介護が䞍芁な自立しおいる人にずっおは、キッチンもあり居䜏スペヌスも広く、自由な行動ができ快適な斜蚭です。ただし芁介護の人はそうではありたせん。
 
「特定斜蚭」の指定を受けおいれば、民間の有料老人ホヌムに近い介護もできたすが、こうした斜蚭ばかりではありたせん。特定斜蚭の指定を受けおいるかは、入居前に必ず確認したしょう。
 
指定がない斜蚭なら、元気なうちに入居した人が、芁介護の状態になれば、別の斜蚭ぞ移るこずが必芁になりたす。
 
重床の芁介護者にずっお、「サ高霢䜏」は適した斜蚭ではありたせん。重症者が䞀時的に「サ高䜏」ぞ入居はあり埗たすが、終身の䜏凊ず考えるこずは危険で、あくたで次のステップを考えるべきです。
 
「サ高䜏」の機胜が「介護斜蚭」ではなく、高霢者向けの「賃貞䜏宅」であるこずを十分認識し、過倧な期埅は避けたいものです。
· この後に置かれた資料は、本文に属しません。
import Summits.Ventures.Crystal3D.Theorems.StickyWulffConstantGenericWallFloorBarlowFamilyCountOneSidedTiltWide
import Summits.Ventures.Crystal3D.Theorems.StickyWulffConstantGenericWallFloorBarlowTopFamilyApartTiltWide
import HarnessLib

/-!
# TWO steered zigzag families are paid TOGETHER, WIDE tilt 1/3: `#T₁ + #T₂ ≤ Σ_PAY (12 − deg)` (EDGE-ON option (ε₂), brick 1 = G1)
# (lane T crux `TextureLiminfV5`, stmt-Ventures-23912, sub-crux EDGE-ON `stub_edgeOn`; cf-p1 Q-ε₂ (cxvii)(2), answered 2026-08-29 by 19480-p2 g12)

HONEST FRAMING. Venture `Summits/Ventures/Crystal3D` (cell `crystal3d-full`), route `route-Ventures-StickyWulffConstant`, helper `--supports` the
law-v5 crux `TextureLiminfV5` (stmt-Ventures-23912), registered line `TexShadow` v8.5, open stub `stub_edgeOn` (K4).  Rung credit only; F-C1 not moved; NOT
the stub.  Inputs BY NAME: E1 (`hsE`, `hcert`), `DoubleStarCoaxialAt` / `CapPairCoaxial` (from `StarPairFar`).

THE POINT (the «additivity device» of Q-ε₂ is lane G's existing STATE-ADDITIVE ledger).  The one-sided steered counts
`barlowFamily_card_le_payers_oneSided_tiltWide` (bottom plate, steering `z₁`, ‖z₁ − e₃‖ ≤ 1/3) and `…_oneSided_top_tiltWide` (top plate, steering `z₂`,
‖z₂ + e₃‖ ≤ 1/3) each feed ONE family spec (`bottomFamily_spec_apart_tiltWide` / `topFamily_spec_apart_tiltWide`) to the frame-separated two-family ledger
`walkerFamilies_card_le_payers_sep` with an EMPTY partner.  This file feeds BOTH specs to the SAME call: per payer ball `y` the ledger's local count
`deg y + #ES₁(y) + #ES₂(y) ≤ 12` adds the two families' end STATES at `y` (two end states at one ball, one per family, are different walker states with
non-coaxial top frames), so the payer window pays both streams at once — provided the two chain-frame sets are separated:
* clause (i)  `hapart₁` — no frame of `chainFrames z₁ L₁ v₁` carries plate 2's bilayer lattice `L₂·Λ₀` or its basal twin's (family 1 is sealed below plate 2);
* clause (ii) `hapart₂` — the same for `chainFrames z₂ L₂ v₂` against plate 1;
* clause (iii)_z `hsep` — no frame of `chainFrames z₁ L₁ v₁` is Barlow-coaxial with a frame of `chainFrames z₂ L₂ v₂` (the two bottom entries then differ,
  exactly as in the unsteered `barlowFamilies_card_le_payers_apart`).
* **`barlowFamilies_card_le_payers_apart_tiltWide`** — `#T₁ + #T₂ ≤ Σ_{y ∈ PAY} (12 − deg y)`, PAY = lane T's window `deg ≠ 12 ∧ −R₀ − 2 ≤ y₂ ≤ h + R₀ + 2`, one common
  fuel `N` (the three fuel hypotheses of each one-sided file).
WHAT THIS IS NOT: not the window LINES (next file, G2), not lane T's `hlines` shape (G3), not the stub; the EDGE-ON corner (no up-slot of e₃-rise ≥ 0.4354 on
a plate) has no family at all and is untouched; F-C1 not moved.
-/

noncomputable section

namespace Summit.Ventures.Crystal3D.Theorems

open Finset
open Literature.MathematicalPhysics.StatisticalMechanics
open Summit.Ventures.Crystal3D.Cruxes.TextureLiminf.TexShadow (stacking)
open scoped InnerProductSpace

variable {X : Finset (EuclideanSpace ℝ (Fin 3))}

open scoped Classical in
/-- **TWO steered Barlow zigzag families are paid by the payers, under frame separation (i), (ii), (iii)_z**, wide tilt `1/3`: the bottom plate's
window family walks along `z₁` (‖z₁ − e₃‖ ≤ 1/3, launch slot `v₁` steep for `z₁`, `∇`-cappers `bestCapper G₁ (L₁ e₃) z₁`), the top plate's along `z₂`
(‖z₂ + e₃‖ ≤ 1/3, launch slot `v₂` steep for `z₂`, `∇`-cappers `bestCapper G₂ (L₂ e₃) z₂`); then `#T₁ + #T₂ ≤ Σ_PAY (12 − deg)`. -/
theorem barlowFamilies_card_le_payers_apart_tiltWide (hX : ∀ p ∈ X, ∀ q ∈ X, p ≠ q → 1 ≤ dist p q)
    {sE : EuclideanSpace ℝ (Fin 3)} (hsE : sE ∈ fccSlots) (hcert : ExactOnly 0 (fccSlots.filter fun w => 0 < ⟪w, sE⟫_ℝ))
    (hDS : ∀ F₁ F₂ : EuclideanSpace ℝ (Fin 3) ≃ₗᵢ[ℝ] EuclideanSpace ℝ (Fin 3), DoubleStarCoaxialAt F₁ F₂) (hCP : CapPairCoaxial)
    -- the cell
    {σ₁ σ₂ : ℤ → ℤ} (hσ₁ : IsHaggSeq σ₁) (hσ₂ : IsHaggSeq σ₂)
    (L₁ L₂ : EuclideanSpace ℝ (Fin 3) ≃ₗᵢ[ℝ] EuclideanSpace ℝ (Fin 3)) (s₀ s₂ : EuclideanSpace ℝ (Fin 3))
    (R₀ h ρ : ℝ) (hR₀ : 6 ≤ R₀) (hh : 0 ≤ h) (hρ : 1 ≤ ρ) (P₁ P₂ : Finset (EuclideanSpace ℝ (Fin 3))) (hP₁X : P₁ ⊆ X) (hP₂X : P₂ ⊆ X)
    (hcell : ∀ p ∈ X, -(2 * R₀) ≤ p 2 ∧ p 2 ≤ h + 2 * R₀ ∧ p 0 ^ 2 + p 1 ^ 2 ≤ ρ ^ 2)
    (hP₁ : ∀ p, p ∈ P₁ ↔ (p ∈ stacking L₁ s₀ σ₁ ∧ -(2 * R₀) ≤ p 2 ∧ p 2 ≤ -R₀ ∧ p 0 ^ 2 + p 1 ^ 2 ≤ ρ ^ 2))
    (hP₂ : ∀ p, p ∈ P₂ ↔ (p ∈ stacking L₂ s₂ σ₂ ∧ h + R₀ ≤ p 2 ∧ p 2 ≤ h + 2 * R₀ ∧ p 0 ^ 2 + p 1 ^ 2 ≤ ρ ^ 2))
    -- the bottom steering and walk data (window heights along e₃)
    {z₁ : EuclideanSpace ℝ (Fin 3)} (hz₁ : ‖z₁‖ = 1) (hz₁e : ‖z₁ - EuclideanSpace.single (2 : Fin 3) (1 : ℝ)‖ ≤ 1 / 3)
    (v₁ : EuclideanSpace ℝ (Fin 3)) (canon₁ : ℤ → EuclideanSpace ℝ (Fin 3) → EuclideanSpace ℝ (Fin 3) × List WalkEntry)
    (ms₁ : ℤ → EuclideanSpace ℝ (Fin 3))
    (hv₁ : v₁ ∈ fccSlots) (hv₁2 : v₁ 2 = Real.sqrt (2 / 3))
    (hsteep₁ : Real.sqrt 2 / 2 ≤ ⟪L₁ v₁, z₁⟫_ℝ)
    (hcanon₁₁ : ∀ m t, σ₁ (m - 1) = 1 → canon₁ m t = (t, [⟨L₁, v₁, 0⟩]))
    (hcanon₁₂ : ∀ m t, σ₁ (m - 1) = -1 → canon₁ m t =
      (t, [⟨twinFrame L₁ (L₁ (EuclideanSpace.single (2 : Fin 3) (1 : ℝ))),
            bestCapper (twinFrame L₁ (L₁ (EuclideanSpace.single (2 : Fin 3) (1 : ℝ)))) (L₁ (EuclideanSpace.single (2 : Fin 3) (1 : ℝ))) z₁,
            L₁ (EuclideanSpace.single (2 : Fin 3) (1 : ℝ))⟩, ⟨L₁, v₁, 0⟩]))
    (hms₁₁ : ∀ m, σ₁ m = 1 → ms₁ m = v₁)
    (hms₁₂ : ∀ m, σ₁ m = -1 → ms₁ m =
      basalMirror (bestCapper (twinFrame L₁ (L₁ (EuclideanSpace.single (2 : Fin 3) (1 : ℝ)))) (L₁ (EuclideanSpace.single (2 : Fin 3) (1 : ℝ))) z₁))
    {δ₁ : ℝ} (hδ₁0 : 0 < δ₁) (hδ₁ : ∀ m, δ₁ ≤ ⟪L₁ (ms₁ m), EuclideanSpace.single (2 : Fin 3) (1 : ℝ)⟫_ℝ)
    -- the top steering and walk data (window heights along −e₃)
    {z₂ : EuclideanSpace ℝ (Fin 3)} (hz₂ : ‖z₂‖ = 1) (hz₂e : ‖z₂ - (-EuclideanSpace.single (2 : Fin 3) (1 : ℝ))‖ ≤ 1 / 3)
    (v₂ : EuclideanSpace ℝ (Fin 3)) (canon₂ : ℤ → EuclideanSpace ℝ (Fin 3) → EuclideanSpace ℝ (Fin 3) × List WalkEntry)
    (ms₂ : ℤ → EuclideanSpace ℝ (Fin 3))
    (hv₂ : v₂ ∈ fccSlots) (hv₂2 : v₂ 2 = Real.sqrt (2 / 3))
    (hsteep₂ : Real.sqrt 2 / 2 ≤ ⟪L₂ v₂, z₂⟫_ℝ)
    (hcanon₂₁ : ∀ m t, σ₂ (m - 1) = 1 → canon₂ m t = (t, [⟨L₂, v₂, 0⟩]))
    (hcanon₂₂ : ∀ m t, σ₂ (m - 1) = -1 → canon₂ m t =
      (t, [⟨twinFrame L₂ (L₂ (EuclideanSpace.single (2 : Fin 3) (1 : ℝ))),
            bestCapper (twinFrame L₂ (L₂ (EuclideanSpace.single (2 : Fin 3) (1 : ℝ)))) (L₂ (EuclideanSpace.single (2 : Fin 3) (1 : ℝ))) z₂,
            L₂ (EuclideanSpace.single (2 : Fin 3) (1 : ℝ))⟩, ⟨L₂, v₂, 0⟩]))
    (hms₂₁ : ∀ m, σ₂ m = 1 → ms₂ m = v₂)
    (hms₂₂ : ∀ m, σ₂ m = -1 → ms₂ m =
      basalMirror (bestCapper (twinFrame L₂ (L₂ (EuclideanSpace.single (2 : Fin 3) (1 : ℝ)))) (L₂ (EuclideanSpace.single (2 : Fin 3) (1 : ℝ))) z₂))
    {δ₂ : ℝ} (hδ₂0 : 0 < δ₂) (hδ₂ : ∀ m, δ₂ ≤ ⟪L₂ (ms₂ m), -EuclideanSpace.single (2 : Fin 3) (1 : ℝ)⟫_ℝ)
    -- frames apart: clauses (i), (ii) and the steered pair clause (iii)_z
    (hapart₁ : ∀ F ∈ chainFrames z₁ L₁ v₁,
      F '' fccStacking 1 (Real.sqrt (2 / 3)) ≠ L₂ '' fccStacking 1 (Real.sqrt (2 / 3)) ∧
      F '' fccStacking 1 (Real.sqrt (2 / 3)) ≠
        (twinFrame L₂ (L₂ (EuclideanSpace.single (2 : Fin 3) (1 : ℝ)))) '' fccStacking 1 (Real.sqrt (2 / 3)))
    (hapart₂ : ∀ F ∈ chainFrames z₂ L₂ v₂,
      F '' fccStacking 1 (Real.sqrt (2 / 3)) ≠ L₁ '' fccStacking 1 (Real.sqrt (2 / 3)) ∧
      F '' fccStacking 1 (Real.sqrt (2 / 3)) ≠
        (twinFrame L₁ (L₁ (EuclideanSpace.single (2 : Fin 3) (1 : ℝ)))) '' fccStacking 1 (Real.sqrt (2 / 3)))
    (hsep : ∀ F₁ ∈ chainFrames z₁ L₁ v₁, ∀ F₂ ∈ chainFrames z₂ L₂ v₂,
      ¬ ∃ (L : EuclideanSpace ℝ (Fin 3) ≃ₗᵢ[ℝ] EuclideanSpace ℝ (Fin 3)) (t₁ t₂ : EuclideanSpace ℝ (Fin 3)) (σ σ' : ℤ → ℤ),
        IsHaggSeq σ ∧ IsHaggSeq σ' ∧
        F₁ '' fccStacking 1 (Real.sqrt (2 / 3)) ⊆ (fun p => L p + t₁) '' barlowStacking 1 (Real.sqrt (2 / 3)) σ ∧
        F₂ '' fccStacking 1 (Real.sqrt (2 / 3)) ⊆ (fun p => L p + t₂) '' barlowStacking 1 (Real.sqrt (2 / 3)) σ')
    -- the two window families
    (H₁ H₂ ρin : ℝ) (hH₁lo : -(2 * R₀) + 2 ≤ H₁) (hH₁hi : H₁ ≤ -R₀ - 3) (hH₂lo : -(h + 2 * R₀) + 2 ≤ H₂) (hH₂hi : H₂ ≤ -(h + R₀) - 3)
    (hρin₁ : ρin + 24 * (h + 4 * R₀) + ((-R₀ - 2 - H₁) / δ₁ + 2) ≤ ρ - 1)
    (hρin₂ : ρin + 24 * (h + 4 * R₀) + ((-(h + R₀) - 2 - H₂) / δ₂ + 2) ≤ ρ - 1)
    {ι₁ ι₂ : Type*} (T₁ : Finset ι₁) (T₂ : Finset ι₂) (m₁ a₁ b₁ : ι₁ → ℤ) (m₂ a₂ b₂ : ι₂ → ℤ)
    (hlow₁ : ∀ i ∈ T₁, H₁ ≤ ⟪L₁ (barlowPos 1 (Real.sqrt (2 / 3)) σ₁ (m₁ i) (a₁ i) (b₁ i)) + s₀, EuclideanSpace.single (2 : Fin 3) (1 : ℝ)⟫_ℝ)
    (hpred₁ : ∀ i ∈ T₁, ⟪L₁ (barlowPos 1 (Real.sqrt (2 / 3)) σ₁ (m₁ i) (a₁ i) (b₁ i) - ms₁ (m₁ i - 1)) + s₀,
      EuclideanSpace.single (2 : Fin 3) (1 : ℝ)⟫_ℝ < H₁)
    (hinjT₁ : ∀ i ∈ T₁, ∀ j ∈ T₁,
      barlowPos 1 (Real.sqrt (2 / 3)) σ₁ (m₁ i) (a₁ i) (b₁ i) = barlowPos 1 (Real.sqrt (2 / 3)) σ₁ (m₁ j) (a₁ j) (b₁ j) → i = j)
    (hlat₁ : ∀ i ∈ T₁, Real.sqrt ((L₁ (barlowPos 1 (Real.sqrt (2 / 3)) σ₁ (m₁ i) (a₁ i) (b₁ i)) + s₀) 0 ^ 2 +
      (L₁ (barlowPos 1 (Real.sqrt (2 / 3)) σ₁ (m₁ i) (a₁ i) (b₁ i)) + s₀) 1 ^ 2) ≤ ρin)
    (hlow₂ : ∀ i ∈ T₂, H₂ ≤ ⟪L₂ (barlowPos 1 (Real.sqrt (2 / 3)) σ₂ (m₂ i) (a₂ i) (b₂ i)) + s₂, -EuclideanSpace.single (2 : Fin 3) (1 : ℝ)⟫_ℝ)
    (hpred₂ : ∀ i ∈ T₂, ⟪L₂ (barlowPos 1 (Real.sqrt (2 / 3)) σ₂ (m₂ i) (a₂ i) (b₂ i) - ms₂ (m₂ i - 1)) + s₂,
      -EuclideanSpace.single (2 : Fin 3) (1 : ℝ)⟫_ℝ < H₂)
    (hinjT₂ : ∀ i ∈ T₂, ∀ j ∈ T₂,
      barlowPos 1 (Real.sqrt (2 / 3)) σ₂ (m₂ i) (a₂ i) (b₂ i) = barlowPos 1 (Real.sqrt (2 / 3)) σ₂ (m₂ j) (a₂ j) (b₂ j) → i = j)
    (hlat₂ : ∀ i ∈ T₂, Real.sqrt ((L₂ (barlowPos 1 (Real.sqrt (2 / 3)) σ₂ (m₂ i) (a₂ i) (b₂ i)) + s₂) 0 ^ 2 +
      (L₂ (barlowPos 1 (Real.sqrt (2 / 3)) σ₂ (m₂ i) (a₂ i) (b₂ i)) + s₂) 1 ^ 2) ≤ ρin)
    -- fuel (one common `N`)
    {N : ℕ} (hN₁ : ⌈(-R₀ - 2 - H₁) / δ₁⌉₊ + 1 ≤ N) (hN₂ : ⌈(-(h + R₀) - 2 - H₂) / δ₂⌉₊ + 1 ≤ N) (hN : 24 * (h + 4 * R₀) < (N : ℝ))
    (hN₃ : 8 * (h + 4 * R₀) + 6 * (ρ + h + 2 * R₀) < 3 * (N : ℝ)) :
    (T₁.card : ℝ) + T₂.card ≤
      ∑ y ∈ X.filter (fun y => (X.filter fun q => dist y q = 1).card ≠ 12 ∧ -R₀ - 2 ≤ y 2 ∧ y 2 ≤ h + R₀ + 2),
        ((12 : ℝ) - ((X.filter fun q => dist y q = 1).card : ℝ)) := by
  set e₃ : EuclideanSpace ℝ (Fin 3) := EuclideanSpace.single (2 : Fin 3) (1 : ℝ) with he₃
  have he₃n : ‖e₃‖ = 1 := by rw [he₃, PiLp.norm_single, norm_one]
  have he₃i : ∀ d : EuclideanSpace ℝ (Fin 3), ⟪d, e₃⟫_ℝ = d 2 := fun d => by rw [he₃, EuclideanSpace.inner_single_right]; simp
  have hzti : ∀ d : EuclideanSpace ℝ (Fin 3), ⟪d, -e₃⟫_ℝ = -d 2 := fun d => by rw [inner_neg_right, he₃i]
  -- the two family specs (validity, well-formedness, bottom entry, strong certificate, end in PAY; injectivity)
  obtain ⟨hB, hinjB⟩ := bottomFamily_spec_apart_tiltWide σ₁ L₁ s₀ z₁ v₁ canon₁ ms₁ hσ₁ hX hsE hcert hσ₂ L₂ s₂ R₀ h ρ hR₀ hh hρ P₁ P₂ hP₁X hP₂X
    hcell hP₁ hP₂ hz₁ hz₁e hv₁ hv₁2 hsteep₁ hcanon₁₁ hcanon₁₂ hms₁₁ hms₁₂ hδ₁0 hδ₁ hapart₁ H₁ ρin hH₁lo hH₁hi hρin₁ T₁ m₁ a₁ b₁ hlow₁ hpred₁
    hinjT₁ hlat₁ hN₁ hN
  obtain ⟨hT, hinjT⟩ := topFamily_spec_apart_tiltWide σ₂ L₂ s₂ v₂ canon₂ ms₂ hσ₂ hX hsE hcert hσ₁ L₁ s₀ R₀ h ρ hR₀ hh hρ P₁ P₂ hP₁X hP₂X hcell
    hP₁ hP₂ hz₂ hz₂e hv₂ hv₂2 hsteep₂ hcanon₂₁ hcanon₂₂ hms₂₁ hms₂₂ hδ₂0 hδ₂ hapart₂ H₂ ρin hH₂lo hH₂hi hρin₂ T₂ m₂ a₂ b₂ hlow₂ hpred₂ hinjT₂
    hlat₂ hN₂ hN
  set st₁ : ι₁ → EuclideanSpace ℝ (Fin 3) × List WalkEntry :=
    fun i => canon₁ (m₁ i) (L₁ (barlowPos 1 (Real.sqrt (2 / 3)) σ₁ (m₁ i) (a₁ i) (b₁ i)) + s₀) with hst₁
  set st₂ : ι₂ → EuclideanSpace ℝ (Fin 3) × List WalkEntry :=
    fun i => canon₂ (m₂ i) (L₂ (barlowPos 1 (Real.sqrt (2 / 3)) σ₂ (m₂ i) (a₂ i) (b₂ i)) + s₂) with hst₂
  -- the `zᵢ`-height bounds of the cell and the per-start fuel (tilt transfer `⟪q, zᵢ⟫ ≤ ±q₂ + ‖q‖/3`)
  have hnorm : ∀ q ∈ X, ‖q‖ ≤ ρ + h + 2 * R₀ := fun q hq =>
    norm_le_of_mem_cyl (by linarith) hh (by linarith) (hcell q hq)
  set Hz₁ : ℝ := h + 2 * R₀ + (ρ + h + 2 * R₀) / 3 with hHz₁
  set Hz₂ : ℝ := 2 * R₀ + (ρ + h + 2 * R₀) / 3 with hHz₂
  have hez₁ : ‖e₃ - z₁‖ ≤ 1 / 3 := by rw [norm_sub_rev]; exact hz₁e
  have hez₂ : ‖-e₃ - z₂‖ ≤ 1 / 3 := by rw [norm_sub_rev]; exact hz₂e
  have hH₁ : ∀ q ∈ X, ⟪q, z₁⟫_ℝ ≤ Hz₁ := by
    intro q hq
    have h1 := inner_ref_ge_of_tilt_wide hz₁e q
    rw [he₃i] at h1
    have h2 := (hcell q hq).2.1
    have h3 := hnorm q hq
    rw [hHz₁]; linarith
  have hfuel₁ : ∀ q ∈ X, 8 * (Hz₁ - ⟪q, z₁⟫_ℝ) < 3 * N := by
    intro q hq
    have h1 := inner_ref_ge_of_tilt_wide hez₁ q
    rw [he₃i] at h1
    have h2 := (hcell q hq).1
    have h3 := hnorm q hq
    rw [hHz₁]; linarith
  have hH₂ : ∀ q ∈ X, ⟪q, z₂⟫_ℝ ≤ Hz₂ := by
    intro q hq
    have h1 := inner_ref_ge_of_tilt_wide hz₂e q
    rw [hzti] at h1
    have h2 := (hcell q hq).1
    have h3 := hnorm q hq
    rw [hHz₂]; linarith
  have hfuel₂ : ∀ q ∈ X, 8 * (Hz₂ - ⟪q, z₂⟫_ℝ) < 3 * N := by
    intro q hq
    have h1 := inner_ref_ge_of_tilt_wide hez₂ q
    rw [hzti] at h1
    have h2 := (hcell q hq).2.1
    have h3 := hnorm q hq
    rw [hHz₂]; linarith
  -- the frame invariants of the two bottom entries, and distinct bottoms (from (iii)_z: `L₁ = L₂` would be coaxial with itself)
  have hM₁ : ∀ stk : List WalkEntry, StackSound z₁ stk → StackWF z₁ stk → stk.getLast? = some ⟨L₁, v₁, 0⟩ →
      ∀ e ∈ stk, e.frame ∈ chainFrames z₁ L₁ v₁ := fun stk hS hWF hl => frame_mem_chainFrames_of_stack hS hWF hl
  have hM₂ : ∀ stk : List WalkEntry, StackSound z₂ stk → StackWF z₂ stk → stk.getLast? = some ⟨L₂, v₂, 0⟩ →
      ∀ e ∈ stk, e.frame ∈ chainFrames z₂ L₂ v₂ := fun stk hS hWF hl => frame_mem_chainFrames_of_stack hS hWF hl
  have hbb : (⟨L₁, v₁, 0⟩ : WalkEntry) ≠ ⟨L₂, v₂, 0⟩ := by
    intro hb
    have hL : L₁ = L₂ := congrArg WalkEntry.frame hb
    refine hsep L₁ (self_mem_chainFrames z₁ L₁ v₁) L₂ (self_mem_chainFrames z₂ L₂ v₂)
      ⟨L₁, 0, 0, constHagg, constHagg, isHaggSeq_const, isHaggSeq_const, ?_, ?_⟩
    · rintro _ ⟨p, hp, rfl⟩; exact ⟨p, hp, by simp⟩
    · rw [← hL]; rintro _ ⟨p, hp, rfl⟩; exact ⟨p, hp, by simp⟩
  -- THE COUNT: both families in ONE call of the frame-separated ledger
  refine walkerFamilies_card_le_payers_sep hX hsE hcert hDS hCP (chainFrames z₁ L₁ v₁) (chainFrames z₂ L₂ v₂) hsep hz₁ hz₂ hH₁ hH₂
    T₁ T₂ st₁ st₂ hbb N hM₁ hM₂ (fun t ht => ?_) (fun t ht => ?_) hinjB hinjT _ (fun t ht => (hB t ht).2.2.2.2)
    (fun t ht => (hT t ht).2.2.2.2)
  · obtain ⟨hI, hW, hl, hC, -⟩ := hB t ht
    exact ⟨hI, hW, hl, hC, hfuel₁ _ hI.1⟩
  · obtain ⟨hI, hW, hl, hC, -⟩ := hT t ht
    exact ⟨hI, hW, hl, hC, hfuel₂ _ hI.1⟩

end Summit.Ventures.Crystal3D.Theorems

end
そこに霟霬が生じるず、斜蚭ぞの䞍信が生たれたす。
 
斜蚭内での介護サヌビスに぀いおも、斜蚭偎に任せるのではなく、信頌できる業者を自分たちで遞択するこずも倧切です。
 
「特逊の入居埅ちだったが家庭で看るのは倧倉だから」、「入居時は䞈倫だったが急速に衰えが目立぀」などの状態の入居者は、出来るだけ早い機䌚に次の斜蚭、ずくに終身の䜏凊ずなる斜蚭を芋぀けるようにしたいものです。